MCQs about Sixteenth Finance Commission

  1. What is the primary responsibility of the Finance Commission in India?
    A. Proposing constitutional amendments
    B. Recommending the distribution of tax revenue
    C. Enforcing fiscal policies
    D. Overseeing state legislatures
    Correct Answer: B. Recommending the distribution of tax revenue
    Explanation: The Finance Commission operates under Article 280 to recommend the distribution of tax revenue between the Union and states.
  2. What is the central focus of Fiscal Federalism in India?
    A. Environmental regulations
    B. Division of financial powers and functions
    C. Social welfare programs
    D. Foreign relations
    Correct Answer: B. Division of financial powers and functions
    Explanation: Fiscal federalism deals with the division of financial powers and functions among different levels of the federal government.
  3. What is a major challenge faced by Finance Commissions in India?

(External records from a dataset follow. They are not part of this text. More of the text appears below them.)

import Mathlib

/-!
# OsculationR25 — kernel companion of memo `R25-OSCULATION-AND-CONVEXITY.md`
(toric-towers ROUND 25 · res-L1-w45b-idea-1 g34 · crux `EquisingularLiftNatThree` = stmt-ResolutionOfSingularities-20148)

OURS · counted 0 · EL♮(3) NOT proved · AI-written, weaker than expert review · nothing attributed to Hironaka.
This file types the BOOKKEEPING of R25 (layer identities, support inequalities, trace factorisations,
constants); the geometric statements (Theorem 3, Corollary 4) live in the memo.  Nothing here is a
route item; nothing imports the route file.

* Part A — layers: the two lowest layers of `e·S² + (deg ≥ 12)` are `e·S₄²` and `2e·S₄·S₆`
  (Prop. 1), the divisibility step of Cor. 2(a), the Gauss step of Cor. 2(b), the evaluation
  kernel of the SLOPE LAW (C3).
* Part B — support inequalities over ℤ (transport lemma, fibre-round layer minima, preservation
  of the convexity invariant (C4) under `pt` and `fib`, the contents `m_pt`, `m_fib`).
* Part C — traces and constants (exit factorisations for c = 2, 3; the cubic member `2κ`;
  the frozen relation; the sign law of `h`).
-/

set_option linter.dupNamespace false

namespace Summit.ResolutionOfSingularities.ResolutionOfSingularities.Cruxes.EquisingularLiftNatThree.ToricTowers.R25

section Layers

variable {R : Type*} [CommRing R]

/-- Prop. 1: the formal-weight expansion of `(S₄w⁴ + S₆w⁶ + w⁸U)²`; the `w⁸`- and
`w¹⁰`-coefficients are `S₄²` and `2S₄S₆`, everything else has weight ≥ 12. -/
theorem layer_expansion (S4 S6 U w : R) :
    (S4 * w ^ 4 + S6 * w ^ 6 + w ^ 8 * U) ^ 2
      = S4 ^ 2 * w ^ 8 + (2 * S4 * S6) * w ^ 10
        + w ^ 12 * (S6 ^ 2 + 2 * S4 * U + 2 * S6 * U * w ^ 2 + U ^ 2 * w ^ 4) := by
  ring

/-- Prop. 1 with the unit `e = v^ε` and the tail `w¹²·G` (`G₀∘π ∈ F₁₂`). -/
theorem T_expansion (e S4 S6 U G w : R) :
    e * (S4 * w ^ 4 + S6 * w ^ 6 + w ^ 8 * U) ^ 2 + w ^ 12 * G
      = (e * S4 ^ 2) * w ^ 8 + (2 * e * S4 * S6) * w ^ 10
        + w ^ 12 * (e * (S6 ^ 2 + 2 * S4 * U + 2 * S6 * U * w ^ 2 + U ^ 2 * w ^ 4) + G) := by
  ring

/-- Cor. 2(a): a factor of the 4-layer of `S` divides the 10-layer of `T`. -/
theorem dvd_of_layer10 (L S4 S6 e T10 : R) (hL : L ∣ S4) (hT : T10 = 2 * e * S4 * S6) :
    L ∣ T10 := by
  subst hT
  exact (hL.mul_left (2 * e)).mul_right S6

/-- Cor. 2(b), the Gauss step: `v` prime, `v ∣ L·W₀`, `v ∤ L` (L primitive) ⇒ `v ∣ W₀`. -/
theorem gauss_step {v L W : R} (hv : Prime v) (h : v ∣ L * W) (hL : ¬ v ∣ L) : v ∣ W :=
  (hv.dvd_or_dvd h).resolve_left hL

open MvPolynomial in
/-- Kernel of the SLOPE LAW (C3): if the sheet trace `a - t·b` divides the 10-layer trace
`h·b⁹·(a - ψ·b)` with `h ≠ 0`, then `ψ = t` (evaluate at `(a,b) = (t,1)`). -/
theorem slope_law_kernel {K : Type*} [Field K] (h t ψ : K) (hh : h ≠ 0)
    (W : MvPolynomial (Fin 2) K)
    (hdiv : (X 0 - C t * X 1) * W = C h * X 1 ^ 9 * (X 0 - C ψ * X 1)) : ψ = t := by
  have e := congrArg (MvPolynomial.eval ![t, 1]) hdiv
  simp [hh, sub_eq_zero] at e
  exact e.symm

end Layers

section Support

/-! ### Part B — support inequalities (levels `l`, a-degrees `i`, `s`, (a,b)-degrees `d`, depth `c`) -/

/-- (T-rd): a content-1 round raises the convexity slope by one: `l ≥ c(i-1)`, `i ≥ s ≥ 1`
gives the new level `l + s - 1 ≥ (c+1)(s-1)`. -/
theorem transport_round (c i s l : ℤ) (hc : 0 ≤ c) (_hs : 1 ≤ s) (his : s ≤ i)
    (hl : c * (i - 1) ≤ l) : (c + 1) * (s - 1) ≤ l + s - 1 := by
  nlinarith

/-- (T-rd) at a root: convexity with slope 1 is created from nothing. -/
theorem transport_round_base (s l : ℤ) (hl : 0 ≤ l) : 1 * (s - 1) ≤ l + s - 1 := by
  linarith

/-- fibre round, 8-layer: the `j + l` value of `a^{2+r} b^{6-r}` at level `c + r(c+1)`. -/
theorem fib_layer8 (c r : ℤ) : (6 - r) + (c + r * (c + 1)) = 6 + c + r * c := by ring

/-- … is strictly above the value `6 + c` of `a²b⁶v^c` as soon as `r ≥ 1`. -/
theorem fib_layer8_min (c r : ℤ) (hc : 1 ≤ c) (hr : 1 ≤ r) :
    6 + c < (6 - r) + (c + r * (c + 1)) := by
  nlinarith

/-- fibre round, 10-layer: `j + l` for `a^s b^{10-s}` at the convexity level `c(s-1)`. -/
theorem fib_layer10 (c s : ℤ) : (10 - s) + c * (s - 1) = 9 + (c - 1) * (s - 1) := by ring

theorem fib_layer10_ge (c s l : ℤ) (hc : 1 ≤ c) (hs : 1 ≤ s) (hl : c * (s - 1) ≤ l) :
    9 ≤ (10 - s) + l := by
  nlinarith

/-- … with equality at the convexity level iff `c = 1` or `s = 1` (the monomial `ab⁹`). -/
theorem fib_layer10_eq (c s : ℤ) :
    (10 - s) + c * (s - 1) = 9 ↔ c = 1 ∨ s = 1 := by
  constructor
  · intro h
    have h' : (c - 1) * (s - 1) = 0 := by linear_combination h
    rcases mul_eq_zero.mp h' with h1 | h1
    · left; linarith
    · right; linarith
  · rintro (rfl | rfl) <;> ring

/-- fibre round, layers `d ≥ 12` with `s ≥ 1`: `j + l ≥ 11`. -/
theorem fib_layer12 (c s d l : ℤ) (hc : 1 ≤ c) (hs : 1 ≤ s) (hd : 12 ≤ d)
    (hl : c * (s - 1) ≤ l) : 11 ≤ (d - s) + l := by
  nlinarith

/-- the point-step content at a C-state of depth `c`. -/
theorem m_pt (c : ℤ) (hc : 1 ≤ c) : min (8 + c) 10 = if c = 1 then 9 else 10 := by
  split_ifs with h
  · subst h; norm_num
  · rw [min_eq_right]; omega

/-- the fibre-round content at a C-state of depth `c`. -/
theorem m_fib (c : ℤ) (hc : 1 ≤ c) : min (6 + c) 9 = if c ≤ 2 then 6 + c else 9 := by
  split_ifs with h
  · rw [min_eq_left]; omega
  · rw [min_eq_right]; omega

/-- `pt` (content 10, `c ≥ 3`) preserves convexity with slope `c - 2`, layers `d ≥ 10`. -/
theorem pt_preserves_convexity (c i d l : ℤ) (hi : 1 ≤ i) (hd : 10 ≤ d)
    (hl : c * (i - 1) ≤ l) : (c - 2) * (i - 1) ≤ l + d - 10 := by
  nlinarith

/-- … and in the 8-layer for `i ≥ 2`. -/
theorem pt_preserves_convexity8 (c i l : ℤ) (hi : 2 ≤ i) (hl : c * (i - 1) ≤ l) :
    (c - 2) * (i - 1) ≤ l + 8 - 10 := by
  nlinarith

/-- … and for `ab⁷v^l` in the 8-layer (`l ≥ c ≥ 2`). -/
theorem pt_preserves_convexity8_1 (c l : ℤ) (hc : 2 ≤ c) (hl : c ≤ l) :
    (c - 2) * (1 - 1) ≤ l + 8 - 10 := by
  nlinarith

/-- `fib` (content 9, `c ≥ 4`) preserves convexity with slope `c - 3` whenever `2i + d ≥ 12`
(new level `l + j - 9`, `j = d - i`). -/
theorem fib_preserves_convexity (c i d l : ℤ) (_hi : 1 ≤ i) (h : 12 ≤ 2 * i + d)
    (hl : c * (i - 1) ≤ l) : (c - 3) * (i - 1) ≤ l + (d - i) - 9 := by
  nlinarith

/-- … and for `ab⁷v^l` in the 8-layer (`l ≥ c ≥ 4`). -/
theorem fib_preserves_convexity8_1 (c l : ℤ) (hc : 4 ≤ c) (hl : c ≤ l) :
    (c - 3) * (1 - 1) ≤ l + (8 - 1) - 9 := by
  nlinarith

/-- the new depth after `pt` (`c ≥ 3`): the 8-layer level `c` goes to `c + 8 - 10 = c - 2`. -/
theorem lambda_pt (c : ℤ) : c + 8 - 10 = c - 2 := by ring

/-- the new depth after `fib` (`c ≥ 4`): `a²b⁶v^c` goes to level `c + 6 - 9 = c - 3`. -/
theorem lambda_fib (c : ℤ) : c + 6 - 9 = c - 3 := by ring

/-- after `fib` with `c ≥ 4` the polar orders drop by one and stay `≥ (c-3) + 1`:
no polar sheet is resurrected. -/
theorem polar_after_fib (c Q : ℤ) (hQ : c + 1 ≤ Q) : (c - 3) + 1 ≤ Q - 1 := by linarith

end Support

section Traces

/-! ### Part C — traces and constants -/

variable {K : Type*} [Field K]

/-- point exit from depth 2: `C̄²b⁶ℓ² + h b⁹ ℓ = b⁶ ℓ (C̄²ℓ + h b³)`, ℓ = a - ρ b. -/
theorem ptExit_c2 (C h a b ρ : K) :
    C ^ 2 * b ^ 6 * (a - ρ * b) ^ 2 + h * b ^ 9 * (a - ρ * b)
      = b ^ 6 * (a - ρ * b) * (C ^ 2 * (a - ρ * b) + h * b ^ 3) := by
  ring

/-- fibre exit from depth 3: `C̄²a²b⁶ + h a b⁹ = a b⁶ (C̄²a + h b³)`. -/
theorem fibExit_c3 (C h a b : K) :
    C ^ 2 * a ^ 2 * b ^ 6 + h * a * b ^ 9 = a * b ^ 6 * (C ^ 2 * a + h * b ^ 3) := by
  ring

/-- the cubic member of the degenerate pair is the root of `C̄²ℓ + h b³`. -/
theorem cubic_member_root (C h b : K) (hC : C ≠ 0) :
    C ^ 2 * (-(h / C ^ 2) * b ^ 3) + h * b ^ 3 = 0 := by
  field_simp
  ring

/-- in characteristic `≠ 2` the constants `8 = 2³`, `64 = 2⁶` are units. -/
theorem eight_ne_zero (h2 : (2 : K) ≠ 0) : (8 : K) ≠ 0 := by
  rw [show (8 : K) = 2 ^ 3 by norm_num]; exact pow_ne_zero _ h2

theorem sixtyfour_ne_zero (h2 : (2 : K) ≠ 0) : (64 : K) ≠ 0 := by
  rw [show (64 : K) = 2 ^ 6 by norm_num]; exact pow_ne_zero _ h2

/-- with `h = -16μc'` and `C̄ = 8c'`: `-(h/C̄²) = 2κ`, `κ = μ/(8c')` (lead-1 14.6(b), idea-3 l.85798 (2));
characteristic `≠ 2`. -/
theorem cubic_member (μ c' : K) (hc : c' ≠ 0) (h2 : (2 : K) ≠ 0) :
    -((-16 * μ * c') / (8 * c') ^ 2) = 2 * (μ / (8 * c')) := by
  have h8 := eight_ne_zero (K := K) h2
  have h64 := sixtyfour_ne_zero (K := K) h2
  field_simp
  ring

/-- the frozen relation `64 c'² κ² = μ² (= -λ₀)`; characteristic `≠ 2`. -/
theorem frozen_relation (μ c' κ : K) (hc : c' ≠ 0) (h2 : (2 : K) ≠ 0) (hκ : κ = μ / (8 * c')) :
    64 * c' ^ 2 * κ ^ 2 = μ ^ 2 := by
  have h8 := eight_ne_zero (K := K) h2
  have h64 := sixtyfour_ne_zero (K := K) h2
  subst hκ
  field_simp
  ring

/-- `∂_a(Φ₊Φ₋)` on `Φ₊ = 0`: `Φ₋ · ∂_aΦ₊` with `Φ₋ = Φ₊ - 2μb⁶`, `∂_aΦ₊ = 8c'b³`. -/
theorem dA_on_exit_plus (μ c' b : K) :
    (0 - 2 * μ * b ^ 6) * (8 * c' * b ^ 3) = -16 * μ * c' * b ^ 9 := by ring

theorem dA_on_exit_minus (μ c' b : K) :
    (0 + 2 * μ * b ^ 6) * (8 * c' * b ^ 3) = 16 * μ * c' * b ^ 9 := by ring

/-- sign law at a D11 root, `f = b⁶(C̄²ℓ² + h b³ℓ)`, `∂_a f = b⁶(2C̄²ℓ + h b³)`:
`+h b⁹` on the line `ℓ = 0` … -/
theorem sign_law_line (C h b : K) : b ^ 6 * (2 * C ^ 2 * 0 + h * b ^ 3) = h * b ^ 9 := by
  ring

/-- … and `-h b⁹` on the cubic `ℓ = -(h/C̄²)b³`. -/
theorem sign_law_cubic (C h b : K) (hC : C ≠ 0) :
    b ^ 6 * (2 * C ^ 2 * (-(h / C ^ 2) * b ^ 3) + h * b ^ 3) = -(h * b ^ 9) := by
  field_simp
  ring

/-- the polynomial identity behind `∂_a f` at a D11 root:
`f(ℓ+δ) - f(ℓ) = δ·b⁶(2C̄²ℓ + h b³) + C̄²b⁶δ²`. -/
theorem D11_difference (C h b ℓ δ : K) :
    b ^ 6 * (C ^ 2 * (ℓ + δ) ^ 2 + h * b ^ 3 * (ℓ + δ)) - b ^ 6 * (C ^ 2 * ℓ ^ 2 + h * b ^ 3 * ℓ)
      = δ * (b ^ 6 * (2 * C ^ 2 * ℓ + h * b ^ 3)) + C ^ 2 * b ^ 6 * δ ^ 2 := by
  ring

/-- the exit pair at a root: `f = s² + λ₀ b¹² = (s + μb⁶)(s - μb⁶)` when `μ² = -λ₀`. -/
theorem exit_pair (s μ lam0 b : K) (hμ : μ ^ 2 = -lam0) :
    s ^ 2 + lam0 * b ^ 12 = (s + μ * b ^ 6) * (s - μ * b ^ 6) := by
  have : lam0 = -μ ^ 2 := by rw [hμ]; ring
  subst this
  ring

end Traces

end Summit.ResolutionOfSingularities.ResolutionOfSingularities.Cruxes.EquisingularLiftNatThree.ToricTowers.R25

    A. Excessive resources
    B. Political power consolidation
    C. Limited resources versus unlimited demands
    D. Uniform taxation
    Correct Answer: C. Limited resources versus unlimited demands
    Explanation: Limited resources versus unlimited demands pose a significant challenge to Finance Commissions.
  4. Why is capacity building crucial for the third tier of government in India?
    A. To centralize power
    B. To strengthen the Finance Commission’s authority
    C. To enhance the capacity of PRIs and ULBs
    D. To reduce the influence of state legislatures
    Correct Answer: C. To enhance the capacity of PRIs and ULBs
    Explanation: Capacity building is essential to strengthen the capacity of Panchayati Raj Institutions (PRIs) and Urban Local Bodies (ULBs) for effective decentralization.